Gather all lines in the data that hold the string "hord".
════════════════
/-! ## §2 Row forms for the 19618 skeleton (seed displayed by `GoodOrd ∧ Surj ∧ Ram` + congruence + level) -/

/-- **L₀ on every (t′) rank-`0` row at `p ≥ 5` with `ρ̄` onto, Ass. 2.9 (2) exact and Ass. 3.4 IN TATE FORM
that has a level-compatible congruent good-ordinary Skinner–Urban seed displayed by `GoodOrd ∧ Surj ∧ Ram`**
(`Irr G p` and the tower surjectivity DERIVED from `Surj G p`, `p ≥ 5`: Serre's lemma
`serre_hasSurjectiveModNGaloisRep_pow_holds`, `hasIrreducibleModPGaloisRep_of_hasSurjectiveModNGaloisRep`) —
the v5 re-base of the skeleton's seed rows asked by the planner (proviso v4.1): VERBATIM
`tameLowerHalf_fouquetSeedRows_of_fact_of_surjSeed` (p448267) with `FouquetEligibleAt p W` replaced by
`Fouquet2025.Assumption34TateAt p W` and the fact by (A). The (t′) binders `Addv`/`SubTprime` are carried for
the item's shape and are idle ((A) is reduction-free). Conditional on `hA`; nothing credited; items NOT closed.
[cite: Fouquet2025EquivariantTNC, Thm 4.1 and Thm 1.7 (2)] [cite: SkinnerUrban2014, Thm 3.6.9 (p. 45)]
[cite: SerreAbelianLadic1968, Ch. IV §3.4 Lemma 3] [cite: Miller2011LMS, Def. 1.1] -/
theorem tameLowerHalf_fouquetSeedRows_of_anyReductionFact
    (hA : Fouquet2025.padicValRat_bsd_rank_zero_of_ordinaryCongruence_anyReduction)
    (hGZK : rank_eq_analyticRank_of_analyticRank_le_one) (hmod : hasEntireLFunction_rat) :
    ∀ (W : WeierstrassCurve ℚ) [W.IsElliptic] [W.IsGloballyMinimal] (p : ℕ) [Fact p.Prime],
      W.analyticRank = 0 → 5 ≤ p → Addv W p → SubTprime W p → Surj W p → FouquetGenericAt p W →
      Fouquet2025.Assumption34TateAt p W →
      (∃ (G : WeierstrassCurve ℚ) (_ : G.IsElliptic) (_ : G.IsGloballyMinimal),
        GoodOrd G p ∧ Surj G p ∧ Ram G p ∧ IsCongruentModP p W G ∧ FouquetLevelCompatibleAt p W G) →
      MissingLowerBoundAt W p := by
  intro W _ _ p _ hr hp _ _ hsurj hgen h34 hseed
  obtain ⟨G, hGe, hGm, hord, hsurjG, hramG, hcong, hlev⟩ := hseed
  exact missingLowerBoundAt_rankZero_of_fouquetCongruenceTate W G p hA hmod hGZK hp hr hsurj hgen h34 hord
    (hasIrreducibleModPGaloisRep_of_hasSurjectiveModNGaloisRep G p hsurjG) hramG
    (serre_hasSurjectiveModNGaloisRep_pow_holds G p hp hsurjG) hcong hlev

/-- **Both halves (`MissingPPartAt`, `ord_p #Ш = ord_p #Ш_an`) on the same rows** — the form the U₀ side
(item 19982 family) may consume on the seed rows: no `p ∤ Tam·c_D` proviso, no parity clause. Conditional
on `hA`; nothing credited. [cite: Fouquet2025EquivariantTNC, Thm 1.7 (2) (p. 7)] [cite: Miller2011LMS, Def. 1.1] -/
theorem tameMissingPPartAt_fouquetSeedRows_of_anyReductionFact
    (hA : Fouquet2025.padicValRat_bsd_rank_zero_of_ordinaryCongruence_anyReduction)
    (hGZK : rank_eq_analyticRank_of_analyticRank_le_one) (hmod : hasEntireLFunction_rat) :
    ∀ (W : WeierstrassCurve ℚ) [W.IsElliptic] [W.IsGloballyMinimal] (p : ℕ) [Fact p.Prime],
      W.analyticRank = 0 → 5 ≤ p → Addv W p → SubTprime W p → Surj W p → FouquetGenericAt p W →
      Fouquet2025.Assumption34TateAt p W →
      (∃ (G : WeierstrassCurve ℚ) (_ : G.IsElliptic) (_ : G.IsGloballyMinimal),
        GoodOrd G p ∧ Surj G p ∧ Ram G p ∧ IsCongruentModP p W G ∧ FouquetLevelCompatibleAt p W G) →
      MissingPPartAt W p := by
  intro W _ _ p _ hr hp _ _ hsurj hgen h34 hseed
  obtain ⟨G, hGe, hGm, hord, hsurjG, hramG, hcong, hlev⟩ := hseed
  exact missingPPartAt_rankZero_of_fouquetCongruenceTate W G p hA hmod hGZK hp hr hsurj hgen h34 hord
    (hasIrreducibleModPGaloisRep_of_hasSurjectiveModNGaloisRep G p hsurjG) hramG
    (serre_hasSurjectiveModNGaloisRep_pow_holds G p hp hsurjG) hcong hlev

/-! ## §3 Row forms over the corrected Σ-form and Nakamura-form facts (`…_sigma_tate`, `…_nakamura_tate`,
ARM P typer bsd-cited-ty3) — the exact re-base targets of the skeleton's `SeedRowB` / `SeedRowA` -/

section TateTwins

variable (W G : WeierstrassCurve ℚ) [W.IsElliptic] [W.IsGloballyMinimal] [G.IsElliptic] [G.IsGloballyMinimal]
  (p : ℕ) [Fact p.Prime]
════════════════
Solved problem>
  obtain ⟨G, hGe, hGm, hord, hsurjG, hramG, hcong, hlev⟩ := hseed
  exact missingLowerBoundAt_rankZero_of_fouquetCongruenceTate W G p hA hmod hGZK hp hr hsurj hgen h34 hord
  obtain ⟨G, hGe, hGm, hord, hsurjG, hramG, hcong, hlev⟩ := hseed
  exact missingPPartAt_rankZero_of_fouquetCongruenceTate W G p hA hmod hGZK hp hr hsurj hgen h34 hord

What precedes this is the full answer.